For Lewton's next film they obviously wanted a sequel to the highly successful Cat People--the title he was assigned was Curse of the Cat People. Val Lewton was none too happy. The movie Lewton ultimately created does include some of the same characters from the first film. Irena's husband Oliver and Alice, now married, both play major roles. In the end, however, it is a very different film. The movie centres on Oliver and Alice's daughter, Amy, a child who spends much of her time in a fantasy world, or another world that could be all too real. Curse of the Cat People also broke with Lewton's previous efforts in the horror genre. It is less a horror movie or a suspense film than it is a movie about childhood daydreams. This caused problems for Lewton with RKO's publicity department. Lewton wanted to insure that the public knew this was not a horror movie. To this end he decided up the font Calson Old Style for the titles, a font very uncharacteristic of the horror genre. He also asked the publicity department to follow suit in avoiding any fonts associated with horror or suspense movies.

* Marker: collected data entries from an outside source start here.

import Literature.Barriers.FinalStateConjecture.KleinGordonModeConstruction
import Mathlib.Analysis.SpecialFunctions.Log.Basic
import HarnessLib

/-!
# Barrier catalogue `FinalStateConjecture`: Shlapentokh-Rothman's unstable Klein–Gordon modes —
# the horizon flux of a mode in the upper half plane vanishes
(`Literature/Barriers/FinalStateConjecture/`, D-0021, D-0014; family `gr`; namespace
`Literature.Barriers.FinalStateConjecture`)

Shlapentokh-Rothman, Comm. Math. Phys. 329 (2014), §2 (2.3) and proof of Prop. 4.6
("For `ε > 0` we have `Q̃_T(∞) = Q̃_T(r₊) = 0`"): a solution of the radial ODE of the horizon form
(2.3), `R = e^{-i(ωt̄(r) - mφ̄(r))} f(r)` with `f` of class `C¹` up to and across `r₊`, satisfies,
when `Im ω > 0`, `Δ R' R̄ → 0` as `r → r₊⁺`: indeed `Δ R' R̄ = |e^{-i(ωt̄ - mφ̄)}|² (Δ f' - iK f) f̄`
with `K = ω(r² + a²) - am` (`Δ t̄' = r² + a²`, `Δ φ̄' = a`), the bracket is bounded near `r₊`, and
`|e^{-i(ωt̄ - mφ̄)}|² = e^{2 Im(ω) t̄(r)} → 0` because `t̄(r) = r + (2Mr₊/(r₊-r₋)) log(r - r₊) - … → -∞`
(`Kerr.starTime`). This is the horizon boundary input of `superradiant_of_isRadialSolution`
(`KleinGordonRadialCurrent.lean`) in the form delivered by `ShlapentokhRothman2014_separatedMode` /
the horizon-regular mode construction. Everything is proved.

## References

* Y. Shlapentokh-Rothman, Comm. Math. Phys. 329 (2014) 859–891, arXiv:1302.3448: §1.2.1
  (`t̄`, `φ̄`), §2 (2.3), §4.4 proof of Prop. 4.6 (held copy `paper:arxiv-1302.3448`, pp. 4, 7, 12).
  Key `ShlapentokhRothman2014KleinGordon`.
-/

noncomputable section

open Set Filter
open scoped Topology Real ContDiff ComplexConjugate

namespace Literature.Barriers.FinalStateConjecture

open Literature.Geometry.Lorentzian

variable {M a : ℝ}

/-- **`t̄(r) → -∞` as `r → r₊⁺`** (`t̄ = r + (2Mr₊/(r₊-r₋)) log(r - r₊) - (2Mr₋/(r₊-r₋)) log(r - r₋)`,
`2Mr₊/(r₊-r₋) > 0`). [cite: ShlapentokhRothman2014KleinGordon, §1.2.1] -/
theorem tendsto_starTime_nhdsGT (hMa : Kerr.IsSubextremal M a) :
    Tendsto (Kerr.starTime M a) (𝓝[>] (Kerr.rPlus M a)) atBot := by
  have hpm : 0 < Kerr.rPlus M a - Kerr.rMinus M a := sub_pos.2 hMa.rMinus_lt_rPlus
  have hA : 0 < 2 * M * Kerr.rPlus M a / (Kerr.rPlus M a - Kerr.rMinus M a) :=
    div_pos (by nlinarith [hMa.pos, hMa.rPlus_pos]) hpm
  -- the regular part is continuous at `r₊`
  have hreg : Tendsto (fun r ↦ r - 2 * M * Kerr.rMinus M a / (Kerr.rPlus M a - Kerr.rMinus M a) *
      Real.log (r - Kerr.rMinus M a)) (𝓝[>] (Kerr.rPlus M a))
      (𝓝 (Kerr.rPlus M a - 2 * M * Kerr.rMinus M a / (Kerr.rPlus M a - Kerr.rMinus M a) *
        Real.log (Kerr.rPlus M a - Kerr.rMinus M a))) := by
    have hc : ContinuousAt (fun r ↦ r - 2 * M * Kerr.rMinus M a / (Kerr.rPlus M a - Kerr.rMinus M a) *
        Real.log (r - Kerr.rMinus M a)) (Kerr.rPlus M a) := by
      have h1 : ContinuousAt (fun r : ℝ ↦ Real.log (r - Kerr.rMinus M a)) (Kerr.rPlus M a) :=
        (continuousAt_id.sub continuousAt_const).log hpm.ne'
      exact continuousAt_id.sub (continuousAt_const.mul h1)
    exact hc.tendsto.mono_left nhdsWithin_le_nhds
  -- the singular part tends to `-∞`
  have hsub : Tendsto (fun r : ℝ ↦ r - Kerr.rPlus M a) (𝓝[>] (Kerr.rPlus M a)) (𝓝[>] 0) := by
    refine tendsto_nhdsWithin_iff.2 ⟨?_, ?_⟩
    · have : Tendsto (fun r : ℝ ↦ r - Kerr.rPlus M a) (𝓝 (Kerr.rPlus M a))
          (𝓝 (Kerr.rPlus M a - Kerr.rPlus M a)) := tendsto_id.sub_const _
      rw [sub_self] at this
      exact this.mono_left nhdsWithin_le_nhds
    · filter_upwards [self_mem_nhdsWithin] with r hr using sub_pos.2 (mem_Ioi.1 hr)
  have hlog : Tendsto (fun r : ℝ ↦ Real.log (r - Kerr.rPlus M a)) (𝓝[>] (Kerr.rPlus M a)) atBot :=
    Real.tendsto_log_nhdsGT_zero.comp hsub
  have hsing : Tendsto (fun r : ℝ ↦ 2 * M * Kerr.rPlus M a / (Kerr.rPlus M a - Kerr.rMinus M a) *
      Real.log (r - Kerr.rPlus M a)) (𝓝[>] (Kerr.rPlus M a)) atBot :=
    hlog.const_mul_atBot hA
  have hsum := hreg.add_atBot hsing
  refine hsum.congr fun r ↦ ?_
  simp only [Kerr.starTime]
  ring

/-- **The squared modulus of the horizon phase**: `|e^{-i(ωt̄ - mφ̄)}|² = e^{2 Im(ω) t̄}` (`t̄`, `φ̄`,
`m` real). [folklore] -/
theorem norm_sq_horizonPhase (w : ℂ) (m : ℤ) (T P : ℝ) :
    ‖Complex.exp (-(Complex.I * (w * (T : ℂ) - (m : ℂ) * (P : ℂ))))‖ ^ 2 =
      Real.exp (2 * w.im * T) := by
  rw [Complex.norm_exp, ← Real.exp_nat_mul]
  congr 1
  simp only [Complex.neg_re, Complex.mul_re, Complex.I_re, Complex.I_im, Complex.sub_re,
    Complex.sub_im, Complex.mul_im, Complex.ofReal_re, Complex.ofReal_im, Complex.intCast_re,
    Complex.intCast_im]
  push_cast
  ring

/-- **The horizon flux of an upper-half-plane mode vanishes.** Let `(M, a)` be sub-extremal,
`Im ω > 0`, and let `R = e^{-i(ωt̄ - mφ̄)} f` on `(r₊, ∞)` with `f` of class `C¹` on
`(r₊ - η, ∞)`, `η > 0` (the horizon form (2.3)). Then `Δ R' R̄ → 0` as `r → r₊⁺`
(`Δ R' R̄ = e^{2 Im(ω) t̄} (Δ f' - i(ω(r²+a²) - am) f) f̄`, a bounded function times
`e^{2 Im(ω) t̄(r)} → 0`). Shlapentokh-Rothman, CMP 329 (2014), proof of Prop. 4.6
("`Q̃_T(r₊) = 0` for `ε > 0`"). [cite: ShlapentokhRothman2014KleinGordon, Prop. 4.6 (proof) and §2 (2.3)] -/
theorem tendsto_horizonFlux_of_horizonForm (hMa : Kerr.IsSubextremal M a) {w : ℂ} (hw : 0 < w.im)
    (m : ℤ) {R f : ℝ → ℂ} {η : ℝ} (hη : 0 < η)
    (hf : ContDiffOn ℝ 1 f (Ioi (Kerr.rPlus M a - η)))
    (hRf : ∀ r ∈ Ioi (Kerr.rPlus M a), R r =
      Complex.exp (-(Complex.I * (w * ((Kerr.starTime M a r : ℝ) : ℂ) -
        (m : ℂ) * ((Kerr.starAngle M a r : ℝ) : ℂ)))) * f r) :
    Tendsto (fun r : ℝ ↦ ((Kerr.delta M a r : ℝ) : ℂ) * deriv R r * conj (R r))
      (𝓝[>] (Kerr.rPlus M a)) (𝓝 0) := by
  set rp := Kerr.rPlus M a with hrp
  -- the phase and its derivative on `(r₊, ∞)`
  set P : ℝ → ℂ := fun r ↦ Complex.exp (-(Complex.I * (w * ((Kerr.starTime M a r : ℝ) : ℂ) -
    (m : ℂ) * ((Kerr.starAngle M a r : ℝ) : ℂ)))) with hPdef
  set K : ℝ → ℂ := fun r ↦ w * (((r ^ 2 + a ^ 2 : ℝ)) : ℂ) - (m : ℂ) * (a : ℂ) with hKdef
  have hPd : ∀ r, rp < r → HasDerivAt P (P r * (-(Complex.I * K r) / ((Kerr.delta M a r : ℝ) : ℂ))) r := by
    intro r hr
    have hΔ : ((Kerr.delta M a r : ℝ) : ℂ) ≠ 0 := Complex.ofReal_ne_zero.2 (Kerr.delta_pos hMa.le hr).ne'
    have h1 := (Kerr.hasDerivAt_starTime hMa hr).ofReal_comp
    have h2 := (Kerr.hasDerivAt_starAngle hMa hr).ofReal_comp
    have h3 := ((h1.const_mul w).sub (h2.const_mul (m : ℂ))).const_mul Complex.I
    have h4 := h3.neg.cexp
    refine h4.congr_deriv ?_
    simp only [hPdef, hKdef, Pi.neg_apply, Pi.sub_apply]
    push_cast
    field_simp
  -- `f` and `f'` near `r₊`
  have hfd : ∀ r, rp < r → HasDerivAt f (deriv f r) r := fun r hr ↦
    ((hf.differentiableOn one_ne_zero).differentiableAt (Ioi_mem_nhds (by linarith))).hasDerivAt
  -- the derivative of `R` on `(r₊, ∞)`
  have hRd : ∀ r, rp < r → deriv R r =
      P r * (-(Complex.I * K r) / ((Kerr.delta M a r : ℝ) : ℂ)) * f r + P r * deriv f r := by
    intro r hr
    have heq : R =ᶠ[𝓝 r] fun s ↦ P s * f s := by
      filter_upwards [Ioi_mem_nhds hr] with s hs using hRf s hs
    rw [heq.deriv_eq]
    exact ((hPd r hr).mul (hfd r hr)).deriv
  -- the identity `Δ R' R̄ = |P|² (Δ f' - iK f) f̄`
  have hid : ∀ r, rp < r → ((Kerr.delta M a r : ℝ) : ℂ) * deriv R r * conj (R r) =
      ((‖P r‖ ^ 2 : ℝ) : ℂ) * ((((Kerr.delta M a r : ℝ) : ℂ) * deriv f r - Complex.I * K r * f r) *
        conj (f r)) := by
    intro r hr
    have hΔ : ((Kerr.delta M a r : ℝ) : ℂ) ≠ 0 := Complex.ofReal_ne_zero.2 (Kerr.delta_pos hMa.le hr).ne'
    have hPP : ((‖P r‖ ^ 2 : ℝ) : ℂ) = P r * conj (P r) := by
      rw [Complex.mul_conj, Complex.normSq_eq_norm_sq]
    rw [hRd r hr, hRf r hr, hPP, map_mul]
    field_simp
    ring
  -- `|P|² = e^{2 Im ω t̄} → 0`
  have hP2 : ∀ r, ‖P r‖ ^ 2 = Real.exp (2 * w.im * Kerr.starTime M a r) := fun r ↦
    norm_sq_horizonPhase w m _ _
  have hexp : Tendsto (fun r ↦ ‖P r‖ ^ 2) (𝓝[>] rp) (𝓝 0) := by
    have h1 : Tendsto (fun r ↦ 2 * w.im * Kerr.starTime M a r) (𝓝[>] rp) atBot :=
      (tendsto_starTime_nhdsGT hMa).const_mul_atBot (by positivity)
    have h2 := Real.tendsto_exp_atBot.comp h1
    exact h2.congr fun r ↦ (hP2 r).symm
  -- the bracket is bounded near `r₊`
  have hcontf : ContinuousOn f (Icc rp (rp + 1)) :=
    hf.continuousOn.mono fun r hr ↦ by simp only [mem_Ioi]; linarith [hr.1]
  have hcontf' : ContinuousOn (deriv f) (Icc rp (rp + 1)) :=
    (hf.continuousOn_deriv_of_isOpen isOpen_Ioi le_rfl).mono fun r hr ↦ by
      simp only [mem_Ioi]; linarith [hr.1]
  have hcontB : ContinuousOn (fun r ↦ (((Kerr.delta M a r : ℝ) : ℂ) * deriv f r -
      Complex.I * K r * f r) * conj (f r)) (Icc rp (rp + 1)) := by
    have hΔc : Continuous fun r : ℝ ↦ ((Kerr.delta M a r : ℝ) : ℂ) := by
      unfold Kerr.delta; fun_prop
    have hKc : Continuous K := by simp only [hKdef]; fun_prop
    refine ContinuousOn.mul ?_ (hcontf.star)
    exact (hΔc.continuousOn.mul hcontf').sub ((continuousOn_const.mul hKc.continuousOn).mul hcontf)
  obtain ⟨C, hC⟩ := isCompact_Icc.exists_bound_of_continuousOn hcontB
  -- squeeze
  have hbound : ∀ᶠ r in 𝓝[>] rp, ‖((Kerr.delta M a r : ℝ) : ℂ) * deriv R r * conj (R r)‖ ≤
      C * ‖P r‖ ^ 2 := by
    have hmem : Ioo rp (rp + 1) ∈ 𝓝[>] rp := Ioo_mem_nhdsGT (by linarith)
    filter_upwards [hmem] with r hr
    rw [hid r hr.1, norm_mul, Complex.norm_real, Real.norm_eq_abs, abs_of_nonneg (sq_nonneg _),
      mul_comm]
    exact mul_le_mul_of_nonneg_right (hC r (Ioo_subset_Icc_self hr)) (sq_nonneg _)
  have hlim : Tendsto (fun r ↦ C * ‖P r‖ ^ 2) (𝓝[>] rp) (𝓝 0) := by
    simpa using hexp.const_mul C
  exact squeeze_zero_norm' hbound hlim

end Literature.Barriers.FinalStateConjecture

end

Despite this, the RKO publicity department insisted on advertising the film as a horror movie and even indicated that the "cat people" of the original film would play a major role in the new one.

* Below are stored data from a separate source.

import Literature.AlgebraicGeometry.Frobenioids.PadicKummerSettingProofs
import Literature.AlgebraicGeometry.Frobenioids.PadicKummerGalois
import HarnessLib

/-!
# Frobenioids II, Definition 2.2 (i) / Remark 2.4.1: the natural action of `G` as an automorphism of
# the Definition 2.2 context; the `(G)_A/(H)_A`-indeterminacy of the comparison data

Mochizuki, *The geometry of Frobenioids II*, Kyushu J. Math. **62** (2008) 401–460, §2: Definition
2.2 (i) p. 17 ("the homomorphism `G ↠ G_A` is only determined up to composition with an inner
automorphism"), Theorem 2.4 (i) p. 20 ("compatible … with the various natural actions of
`(G₁)_{A₁}/(H₁)_{A₁}`, `(G₂)_{A₂}/(H₂)_{A₂}`"), Remark 2.4.1 p. 22 ("so long as one allows for a
`(Gᵢ)_{Aᵢ}/(Hᵢ)_{Aᵢ}`-indeterminacy") [cite: MochizukiFrdII2008, Rmk 2.4.1 p.22].

Companion (seat abc-iut-L1-d4, gen 2) to abc-iut-L1-t7's `PadicKummerContextIso.lean`: for a
context `X` and `g ∈ G` together with a lift `α ∈ Aut_C(A)` of `outer g ∈ Aut_E(A_E)` (available
whenever `G_A ⥲ Aut_E(A_E)`, e.g. `res = id` at abc-iut-L1-t7's `ofGaloisQuot`/`ofLocalField`), the
natural action of `g` — conjugation by `α` on `Aut_C(A)`, the action of `outer g` on `O^□(A)`,
conjugation by `outer g` on `Aut_E(A_E)`, conjugation by `g` on `G` — IS an isomorphism of contexts
`Iso.conj X g α hα : X.Iso X` (CONSTRUCTED; `H ↦ H` by normality). Consequences, via the transport
of `PadicKummerIsoTransport.lean` / `PadicKummerSettingProofs.lean`: the comparison data of a
context isomorphism `e` and of `e` followed by the action of `g ∈ G₂` differ exactly by `g` —
a NON-trivial instance of abc-iut-L1-t7's `Rmk241Indeterminacy` schema (`rmk241Indeterminacy_conj`),
which is the finite-level content of Remark 2.4.1; and at `ofGaloisQuot` every `g ∈ G_K` acts
(`Iso.conjOfGaloisQuot`). Nothing here concerns [IUTchIII]; no statement of abc-iut-L1-t7 is
restated.
-/

namespace Literature.AlgebraicGeometry.Frobenioids

namespace PadicKummer

open Kummer

namespace Def22Context

/-- Conjugation by `g` on the topological group `G`, as an isomorphism of topological groups.
[cite: MochizukiFrdII2008, Def 2.2 (i) p.17] -/
def conjG (X : Def22Context) (g : X.G) : X.G ≃ₜ* X.G :=
  { (MulAut.conj g : X.G ≃* X.G) with
    continuous_toFun := (continuous_const.mul continuous_id).mul continuous_const
    continuous_invFun := (continuous_const.mul continuous_id).mul continuous_const }

/-- `conjG g x = g x g⁻¹`. [cite: MochizukiFrdII2008, Def 2.2 (i) p.17] -/
@[simp] theorem conjG_apply (X : Def22Context) (g x : X.G) : X.conjG g x = g * x * g⁻¹ := rfl

namespace Iso

variable (X : Def22Context) (g : X.G) (α : X.AutC) (hα : X.res α = X.outer g)

/-- **The natural action of `g ∈ G` on the Definition 2.2 context is a context automorphism**
(Def. 2.2 (i) p. 17; Thm. 2.4 (i) p. 20 "the various natural actions of `(Gᵢ)_{Aᵢ}/(Hᵢ)_{Aᵢ}`"):
given a lift `α ∈ Aut_C(A)` of `outer g`, conjugation by `α` / the action of `outer g` on `O^□(A)` /
conjugation by `outer g` / conjugation by `g` form an `Iso X X`.
[cite: MochizukiFrdII2008, Thm 2.4 (i) p.20] -/
noncomputable def conj : X.Iso X where
  isoC := MulAut.conj α
  isoO := MulDistribMulAction.toMulEquiv X.O (X.outer g)
  isoE := MulAut.conj (X.outer g)
  isoG := X.conjG g
  res_isoC a := by
    rw [MulAut.conj_apply, MulAut.conj_apply, map_mul, map_mul, map_inv, hα]
  isoO_smul τ x := by
    rw [MulDistribMulAction.toMulEquiv_apply, MulDistribMulAction.toMulEquiv_apply,
      MulAut.conj_apply, smul_smul, smul_smul, inv_mul_cancel_right]
  outer_isoG x := by
    change X.outer (g * x * g⁻¹) = X.outer g * X.outer x * (X.outer g)⁻¹
    rw [map_mul, map_mul, map_inv]
  map_H := by
    ext x
    constructor
    · rintro ⟨h, hh, rfl⟩
      exact X.normalH.conj_mem h hh g
    · intro hx
      refine ⟨g⁻¹ * x * g⁻¹⁻¹, X.normalH.conj_mem x hx g⁻¹, ?_⟩
      change g * (g⁻¹ * x * g⁻¹⁻¹) * g⁻¹ = x
      group
  isGalois_iff := Iff.rfl

/-- `(conj X g α hα).isoO` is the action of `outer g`. [cite: MochizukiFrdII2008, Thm 2.4 (i) p.20] -/
@[simp] theorem conj_isoO_apply (x : X.O) : (conj X g α hα).isoO x = X.outer g • x := rfl

/-- `(conj X g α hα).isoE` is conjugation by `outer g`. [cite: MochizukiFrdII2008, Thm 2.4 (i) p.20] -/
@[simp] theorem conj_isoE_apply (τ : X.AutE) :
    (conj X g α hα).isoE τ = X.outer g * τ * (X.outer g)⁻¹ := rfl

/-- `(conj X g α hα).isoG` is conjugation by `g`. [cite: MochizukiFrdII2008, Thm 2.4 (i) p.20] -/
@[simp] theorem conj_isoG_apply (x : X.G) : (conj X g α hα).isoG x = g * x * g⁻¹ := rfl

/-- `(conj X g α hα).isoHA` is conjugation by `outer g` on `H_A`.
[cite: MochizukiFrdII2008, Thm 2.4 (i) p.20] -/
theorem coe_conj_isoHA (k : X.HA) :
    (((conj X g α hα).isoHA k : X.HA) : X.AutE) = X.outer g * k * (X.outer g)⁻¹ := by
  rw [coe_isoHA, conj_isoE_apply]

/-! ### Remark 2.4.1: comparison data differing by the action of `g ∈ G₂` -/

variable {X₁ X₂ : Def22Context} (e : X₁.Iso X₂) (g₂ : X₂.G) (α₂ : X₂.AutC)
  (hα₂ : X₂.res α₂ = X₂.outer g₂)

/-- **Remark 2.4.1, finite-level content, NON-trivial instance** (FrdII p. 22): the comparison data
induced (at level `N'`) by a context isomorphism followed by the natural action of `g₂ ∈ G₂`, and the
data induced (at level `N`) by the isomorphism itself, agree up to the `(G₂)_{A₂}/(H₂)_{A₂}`-
indeterminacy given by `g₂` — abc-iut-L1-t7's `Rmk241Indeterminacy` schema, witnessed by `g₂`.
[cite: MochizukiFrdII2008, Rmk 2.4.1 p.22] -/
theorem rmk241Indeterminacy_conj (N N' : ℕ) :
    Rmk241Indeterminacy X₁ X₂ (e.thm24Data N) ((e.trans (conj X₂ g₂ α₂ hα₂)).thm24Data N') :=
  ⟨g₂, fun x => rfl, fun k => by
    change X₂.outer g₂ * e.isoE k * (X₂.outer g₂)⁻¹ =
      X₂.outer g₂ * ((e.isoHA k : X₂.HA) : X₂.AutE) * (X₂.outer g₂)⁻¹
    rw [coe_isoHA]⟩

/-- Consequently (Thm. 2.4 (i) transport applied to the composite isomorphism) the data twisted by
`g₂` again satisfy all clauses of `Thm24iActionCompat`, and — by `thm24i_of_inputs` — of `Thm24i`
under the same named inputs: the indeterminacy is harmless, as Remark 2.4.1 asserts.
[cite: MochizukiFrdII2008, Rmk 2.4.1 p.22] -/
theorem thm24iActionCompat_conj (N : ℕ) :
    Thm24iActionCompat X₁ X₂ N ((e.trans (conj X₂ g₂ α₂ hα₂)).thm24Data N) :=
  (e.trans (conj X₂ g₂ α₂ hα₂)).thm24iActionCompat N

end Iso

/-! ### At `ofGaloisQuot` (`Aut_C(A) = Gal(L/K)`, `res = id`): every `g ∈ G_K` acts -/

section GaloisQuot

open Field
open Literature.NumberTheory.GaloisRepresentations

variable {K : Type} [Field K] (L : IntermediateField K (AlgebraicClosure K)) [Normal K L]
  [FiniteDimensional K L]
  (H : Subgroup (absoluteGaloisGroup K)) [H.Normal] (hH : IsOpen (H : Set (absoluteGaloisGroup K)))
  (O : Type) [CommMonoid O] [IsCancelMul O] [MulDistribMulAction (L ≃ₐ[K] L) O]

/-- At abc-iut-L1-t7's `ofGaloisQuot` (and hence `ofLocalField`), where `Aut_C(A) = Gal(L/K)` and
`res = id`, the lift of `outer g = resGal L g` is `resGal L g` itself: every `g ∈ G_K` acts on the
context by a context automorphism. [cite: MochizukiFrdII2008, Def 2.2 (i) p.17] -/
noncomputable def Iso.conjOfGaloisQuot (g : absoluteGaloisGroup K) :
    (ofGaloisQuot L H hH O).Iso (ofGaloisQuot L H hH O) :=
  Iso.conj (ofGaloisQuot L H hH O) g (resGal L g) rfl

end GaloisQuot

end Def22Context

end PadicKummer

end Literature.AlgebraicGeometry.Frobenioids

Lewton also had problems while making the film. He thought the film's original director, Gunther Fritsch (who would go onto direct in television) was moving too slow, so he replaced him with Robert Wise (up until then a celebrated editor, best known for his work on Citizen Kane). It was Wise's second film as a director (the first being Mademoiselle Fifi, also produced by Val Lewton.
The studio heads at RKO were not terribly happy with Curse of the Cat People. They had wanted a sequel that was firmly in the same vein as the original and Lewton gave them a quiet film about childhood and fantasy. Despite only a tenuous connection to the first film and less horror than Lewton's previous entries in the genres, Curse of the Cat People was warmly received by audiences and critics alike.
Through the early films Val Lewton had dealt directly with the head of RKO himself, Charles Koerner. Unfortunately for Lewton, although the films still did well at the box office, The Seventh Victim, The Ghost Ship, and Curse of the Cat People did not do as well as the first three films. There can be no doubt that much of this was due to the fact that the horror cycle of the early Forties was winding down. Regardless, RKO decided that Lewton needed supervision. Initially, executive Sid Rogell, who had produced such films as Murder My Sweet and Zombies on Broadway, was assigned to oversee Lewton's work. Lewton and Rogell did not get along very well, however, so Lewton asked Charles Koerner to replace him. He replaced him with Jack J. Gross. Gross had worked as a producer at Universal on the W. C. Fields films My Little Chickadee and The Bank Dick, as well as the horror movies The Wolf Man and Son of Dracula. The two men came from two wholly different schools of horror (Universal's monsters and Lewton's horror by suggestion), so they naturally butted heads. Indeed, Gross went so far as to sign Boris Karloff, the actor perhaps most identified with Universal's horror movies, to a deal in which he would star in Lewton's next few movies.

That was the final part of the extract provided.